Amador de música desde que se entende por gente. Jornalista, fotógrafo especializado no mundo dos sons combinados.

2 pensamentos

  1. Boa noite, AC Miguel.
    Infelizmente, na maior parte das oportunidades, a qualidade dos eventos musicais, quando patrocinados ou cobertos pelas emissoras de tv, é deixada de lado, sendo substituída pelos interesses comerciais que se sobrepõem, repetindo a fórmula já vista na programação das emissoras, que prioriza sempre os mesmos, não se renovando e nem buscando melhorar o panorama musical. O motivo, velado, todos sabemos, pois o que manda hoje é o refrão forte e temas mal construídos versando sobre amores sofridos e perdidos. Valorização de letra e melodia como regra nas composições fazem parte do passado. Com esse panorama as coberturas jornalísticas dos eventos musicais se perderam. Por exemplo, preste atenção nas coberturas de uns anos para cá do carnaval e as compare com aquelas de tempos idos. Quase tudo ficou banalizado, como na lei do menor esforço. Com relação à chuva, essa na cidade do RJ não se deu em intensidade de temporais pelos quais já passamos, mas parece que agora a chuva não precisa ser necessariamente forte e duradoura como antes, bastando uma pancada seguida de uma chuva fina persistente para produzir estragos quase análogos.

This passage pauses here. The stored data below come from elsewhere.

import Mathlib
import HarnessLib
import Summits.NavierStokesRegularity.NavierStokesRegularity.Theorems.LocalSineTubeDoorLocalPointZoomDiag
import Summits.NavierStokesRegularity.NavierStokesRegularity.Theorems.LocalSineTubeDoorLocalPointZoomGradSlices
import Summits.NavierStokesRegularity.NavierStokesRegularity.Theorems.LocalVelCompTubeDoorLocalPointZoomVelSlices
import Summits.NavierStokesRegularity.NavierStokesRegularity.Theorems.LocalSineTubeDoorLocalPointZoomGrad
import Summits.NavierStokesRegularity.NavierStokesRegularity.Theorems.LocalSineTubeDoorLocalPointZoomCurl
import Summits.NavierStokesRegularity.NavierStokesRegularity.Theorems.LocalIrrotationalScarDoorZoomFrameSuitable
import Summits.NavierStokesRegularity.NavierStokesRegularity.Theorems.LocalIrrotationalScarDoorZoomApex
import Summits.NavierStokesRegularity.NavierStokesRegularity.Theorems.LocalIrrotationalScarDoorZoomTopFading

/-!
# STAGED door S15 `LocalIrrotationalScarDoor` (nsreg-p1 ROUND-14) — THE ZOOM CRUX `K1Rep`
# (`LocalPointZoomScarCurlRep`) AS A TREE THEOREM

`localPointZoomScarCurlRep` — the text of the route item `LocalPointZoomScarCurlRep` of the STAGED door
(`HOME/ns-regularity-ideate-p1/route-irrotscar/`, gate render `bc/rendered-LocalIrrotationalScarDoor.lean` l. 95,
ROUND-14 (2) «representative pair») proved VERBATIM as a self-standing statement: at a point `(x₀, T)` where a classical
Leray–Hopf flow from rapidly decaying data obeys the LOCAL SPACE–TIME Type-I bound
`‖u(t,x)‖ (‖x − x₀‖ + √(ν(T−t))) ≤ M`, has a pointwise final-time velocity trace on the side `x₀ + S` (`S` open,
dilation-invariant, `0 ∉ S`) with `u(T,·) ∈ C¹` and `curl u(T,·) = 0` there, and is NOT backward bounded, there is a
zoom limit `(w, π, H)` — suitable weak on the backward slab, `𝐈 < ⊤`, APEX bound a.e., backward-singular origin — with
a continuous representative `Uc` on `]-1,0[ × S` whose CURL FADES AT THE TOP locally uniformly on `S`.

Proof: the frame with suitable data (`…ZoomFrameSuitable`), the apex transfer (`…ZoomApex`), the slice convergence of
the zooms (p6 g5/g6 chain `localZoomFrame_diag`, diagonal form), `Uc := v₁` (the profile representative), and the
top-curl fading = the linear rate `‖curl Zⱼ(s)‖ ≤ K′(−s)` of the zooms on the side (`…ZoomTopFading.zoom_top_curl_rate`:
uniform `C³` bounds from `NSBoundedHigherRegularityBounds_holds`, the vorticity equation, and the final-time trace)
passed to the limit along the pointwise vorticity convergence.

At the birth of the route, the item closes by `theorem … : Theses.LocalIrrotationalScarDoor.LocalPointZoomScarCurlRep :=
localPointZoomScarCurlRep` (the texts agree token for token).  Together with the landed residue
`…RellichScarApexLocalisationIrrotHalfspaceLiouville.not_isBackwardSingularPoint_of_topCurlVanishing_halfspace` (K2Rep)
and p1's 15-line `closes`, the door S15 is then a theorem: a space–time Type-I blow-up point is never a boundary point of a
final-time `C¹`-irrotational dilation-invariant side.

Seat nsreg-p6 g7 (anchor `--supports stmt-NavierStokesRegularity-11719` until the route is born).
WHAT THIS IS NOT: not NS regularity (a conditional door statement about Type-I scenarios); not a route open.
-/

noncomputable section
/-! ### §1 The typed missing input: Zhang's Kolyvagin non-vanishing at a SUPERSINGULAR prime -/

/-- **TYPED MISSING INPUT — Kolyvagin's conjecture (W. Zhang's mod-`p` form, `N⁻ = 1`) at a good
SUPERSINGULAR prime `p ≥ 5`.** W. Zhang, Camb. J. Math. 2 (2014) Thm. 1.1 (p. 195) proves, for
`E/ℚ` of conductor `N` (ANY `N`), `K` imaginary quadratic with every `ℓ ∣ N` split and `p ∤ d_K`,
`p ≥ 5` with (1) `ρ̄_{E,p}` onto, ♠(1) every `ℓ ∥ N` has `ρ̄_{E,p}` ramified (`p ∤ v_ℓ(Δ_min)`),
♠(2) if `N` is not square-free there are two primes `ℓ ∥ N`, and (4) `p` good ORDINARY: "`c_1(n) ≠ 0`
for some `n ∈ Λ`". THIS `Prop` is the same sentence with (4) replaced by "`p` good SUPERSINGULAR"
(`p ∣ a_p`, i.e. `a_p = 0` for `p ≥ 5`), binder for binder the tree's cited fact
`WZhang2014_exists_kolyvaginClass_one_ne_zero`. It is NOT IN PRINT and is NOT a Literature fact: by
Zhang's own localisation (p. 231: "This is the only place we need to impose the ordinariness
assumption … Remark 15. We will only use that the left hand side is at most as large as the right
hand side in (7.1)") it follows from his §§3–6, 8–9 verbatim plus ONE input — the rank-`0` LOWER
bound `v_𝔭(L(g/K,1)/Ω_g^can) ≤ lg_𝒪 Sel_{𝔭^∞}(A_g/K) + Σ_{ℓ∣N_g} t_g(ℓ)` for the level-raised
weight-2 newforms `g ≡ f_E (mod 𝔭)` of level `N·q₁⋯q_r` at the NON-ordinary prime `𝔭` — which is
in print only for square-free level (BSTW 2024 Thm. 1.5 / CCSS / FW21, as recorded verbatim by
Burungale–Büyükboduk–Lei arXiv:2310.06813 Prop. 6.17 and its footnote). OPEN; our obligation;
nothing asserted. [cite: WZhang2014, Thm. 1.1 (p. 195), Hypothesis ♠ (pp. 194–195), §7.1 (p. 231) and Remark 15 (p. 232) (shape only; nothing asserted)] -/
@[conjecture] def ZhangKolyvaginNonvanishingSS : Prop :=
  ∀ (W : WeierstrassCurve ℚ) [W.IsElliptic] [W.IsGloballyMinimal] (p : ℕ) [hp : Fact p.Prime],
    5 ≤ p → W.HasGoodReductionAtPrime p → (p : ℤ) ∣ W.frobeniusTrace p →
    W.HasSurjectiveModNGaloisRep p →
    (∀ (ℓ : ℕ) [Fact ℓ.Prime], W.HasMultiplicativeReductionAtPrime ℓ →
      ¬ p ∣ padicValInt ℓ W.minimalDiscriminantInt) →
    (¬ W.IsSemistable ℤ → ∃ (ℓ₁ ℓ₂ : ℕ) (_ : Fact ℓ₁.Prime) (_ : Fact ℓ₂.Prime), ℓ₁ ≠ ℓ₂ ∧
      W.HasMultiplicativeReductionAtPrime ℓ₁ ∧ W.HasMultiplicativeReductionAtPrime ℓ₂) →
    ∀ (K : Type) [Field K] [NumberField K], IsImaginaryQuadratic K →
      ∀ [NeZero (W.conductorNorm ℤ)], SatisfiesHeegnerHypothesis (W.conductorNorm ℤ) K →
      ¬ ((p : ℤ) ∣ NumberField.discr K) →
      ∃ (Dt : ModularParametrizationData W (W.conductorNorm ℤ)) (β : ℤ) (ι : K →+* ℂ) (n : ℕ)
        (d : KolyvaginHeegnerData Dt β ι n),
        KolyvaginDescent.KolSupp (Zhang2014.IsKolyvaginPrime (W.conductorNorm ℤ) W K p) n ∧
          (1 : ℕ∞) ≤ Zhang2014.levelIndex W p n ∧ d.kolyvaginClass hp.out 1 ≠ 0

/-! ### §2 The typed input + McCallum's Cor. 5.6 ⇒ STEP L (supersingular twin of the koly seat's STEP-0) -/

section StepL

variable (W : WeierstrassCurve ℚ) [W.IsElliptic] [W.IsGloballyMinimal] [NeZero (W.conductorNorm ℤ)]
  (K : Type) [Field K] [NumberField K]

/-- **X7 ∧ r_an = 1, `p ≥ 5` supersingular: the typed input `ZhangKolyvaginNonvanishingSS` (`hZ`) and
McCallum 1991 Cor. 5.6 (`hMc`, cited fact) give STEP L.** For `W/ℚ` globally minimal, `p ≥ 5` good
with `p ∣ a_p`, `ρ̄_{E,p}` onto, ♠ at `N⁻ = 1` (every multiplicative `ℓ` has `p ∤ v_ℓ(Δ_min)`; if `N`
is not square-free, two multiplicative primes), `K` imaginary quadratic Heegner for `N_E` with
`p ∤ d_K`; and, for the McCallum fact, `W` non-CM, `d_K ∉ {−3,−4}`, `ρ̄_{E,p^m}` onto for all `m`:
there is a normalisation `(Dt, β, ι)` such that for every `P ∈ E(K)` under `P_1`, of infinite order,
with `E(K)` of rank one without `p`-torsion, `Ш(E/K)` finite, `p^{M₀} ∥ P`:
`X11b.IndexLowerBoundAt W p K P` (`2·ord_p[E(K):ℤP] ≤ ord_p #Ш(E/K) + 2t`). Word for word the proof of
`Koly.exists_indexLowerBoundAt_of_zhang2014_of_mccallum` with `hord` replaced by `hss`. CONDITIONAL
on the typed input (OPEN) and the cited fact. [cite: McCallumLMS1991, §5 Cor. 5.6 (p. 310)]
[cite: WZhang2014, Thm. 10.2 and Remark 5 (p. 199)] -/
theorem X7.exists_indexLowerBoundAt_of_zhangSS_of_mccallum
    (hZ : ZhangKolyvaginNonvanishingSS)
    (hMc : McCallum1991_pow_dvd_card_sha_primary_of_certificate)
    (p : ℕ) [hp : Fact p.Prime] (hp5 : 5 ≤ p) (hgood : W.HasGoodReductionAtPrime p)
    (hss : (p : ℤ) ∣ W.frobeniusTrace p) (hρ : W.HasSurjectiveModNGaloisRep p)
    (hram : ∀ (ℓ : ℕ) [Fact ℓ.Prime], W.HasMultiplicativeReductionAtPrime ℓ →
      ¬ p ∣ padicValInt ℓ W.minimalDiscriminantInt)
    (htwo : ¬ W.IsSemistable ℤ → ∃ (ℓ₁ ℓ₂ : ℕ) (_ : Fact ℓ₁.Prime) (_ : Fact ℓ₂.Prime), ℓ₁ ≠ ℓ₂ ∧
      W.HasMultiplicativeReductionAtPrime ℓ₁ ∧ W.HasMultiplicativeReductionAtPrime ℓ₂)
    (hK : IsImaginaryQuadratic K) (hH : SatisfiesHeegnerHypothesis (W.conductorNorm ℤ) K)
    (hpd : ¬ ((p : ℤ) ∣ NumberField.discr K))
    (hCM : ¬ W.HasCM) (h3 : NumberField.discr K ≠ -3) (h4 : NumberField.discr K ≠ -4)
    (hsurj : ∀ m : ℕ, W.HasSurjectiveModNGaloisRep (p ^ m : ℕ))
    (hrank : (W.baseChange K).mordellWeilRank = 1)
    (hiv : ∀ x : (W.baseChange K).toAffine.Point, p • x = 0 → x = 0)
    [Finite (W.baseChange K).sha] :
    ∃ (Dt : ModularParametrizationData W (W.conductorNorm ℤ)) (β : ℤ) (ι : K →+* ℂ),
      ∀ (d₁ : KolyvaginHeegnerData Dt β ι 1) (P : (W.baseChange K).toAffine.Point),
        d₁.toGeomPoints d₁.derivedPoint = toGeomPoints (W.baseChange K) P →
        ¬ IsOfFinAddOrder P →
        ∀ (M₀ : ℕ), (∃ Q : (W.baseChange K).toAffine.Point, ((p ^ M₀ : ℕ) : ℤ) • Q = P) →
          (¬ ∃ Q : (W.baseChange K).toAffine.Point, ((p ^ (M₀ + 1) : ℕ) : ℤ) • Q = P) →
          X11b.IndexLowerBoundAt W p K P := by
  obtain ⟨Dt, β, ι, n, d, hn, -, hne⟩ :=
    hZ W p hp5 hgood hss hρ (fun ℓ _ hm ↦ hram ℓ hm) htwo K hK hH hpd
  have hp2 : p ≠ 2 := by omega
  exact ⟨Dt, β, ι, fun d₁ P hP hPinf M₀ hdiv hndiv ↦
    indexLowerBoundAt_of_kolyvaginClass_one_ne_zero_of_mccallum W K hMc hCM hK h3 h4 hH p hp2 hsurj
      Dt β ι d₁ P hP hPinf hrank hiv hdiv hndiv d hn hne⟩

omit [NeZero (W.conductorNorm ℤ)] in
/-- **On X7 at `p ≥ 5` the supersingularity and tower hypotheses of the previous theorem are read
off the class**: `a_p = 0` (Hasse, `ClassX7.frobeniusTrace_eq_zero_of_five_le`), so `p ∣ a_p`; and
surj(p) gives `ρ̄_{E,p^m}` onto for all `m` (`ClassX7.towerSurj_of_surj`). Bookkeeping.
[cite: Serre1981, §8.1–8.2 (pp. 188–189)] [cite: SerreAbelianLadic1968, Ch. IV §3.4, Lemma 3 (IV-23)] -/
theorem X7.dvd_frobeniusTrace_and_towerSurj (p : ℕ) [Fact p.Prime] (hp5 : 5 ≤ p)
    (hX : ClassX7 W p) (hs : Surj W p) :
    (p : ℤ) ∣ W.frobeniusTrace p ∧ ∀ m : ℕ, W.HasSurjectiveModNGaloisRep (p ^ m : ℕ) := by
  refine ⟨?_, fun m ↦ ClassX7.towerSurj_of_surj W p (by omega) hX hs m⟩
  rw [ClassX7.frobeniusTrace_eq_zero_of_five_le W p hp5 hX]
  exact dvd_zero _

end StepL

Muitas coisas podem responder por isso, como a ineficiência na abrangência na coleta do lixo domiciliar, manutenção inadequada dos cursos d’água, efetivo subdimensionado para atender a esses serviços e, o que me parece preponderante, a falta ainda de uma melhor conscientização de parte da população, principalmente ocupantes das áreas mais carentes da cidade, em relação ao trato do lixo. Enfim, ainda devemos passar por um longo tempo, sem que o quadro se altere, comentando esses fatos bem narrados na sua matéria.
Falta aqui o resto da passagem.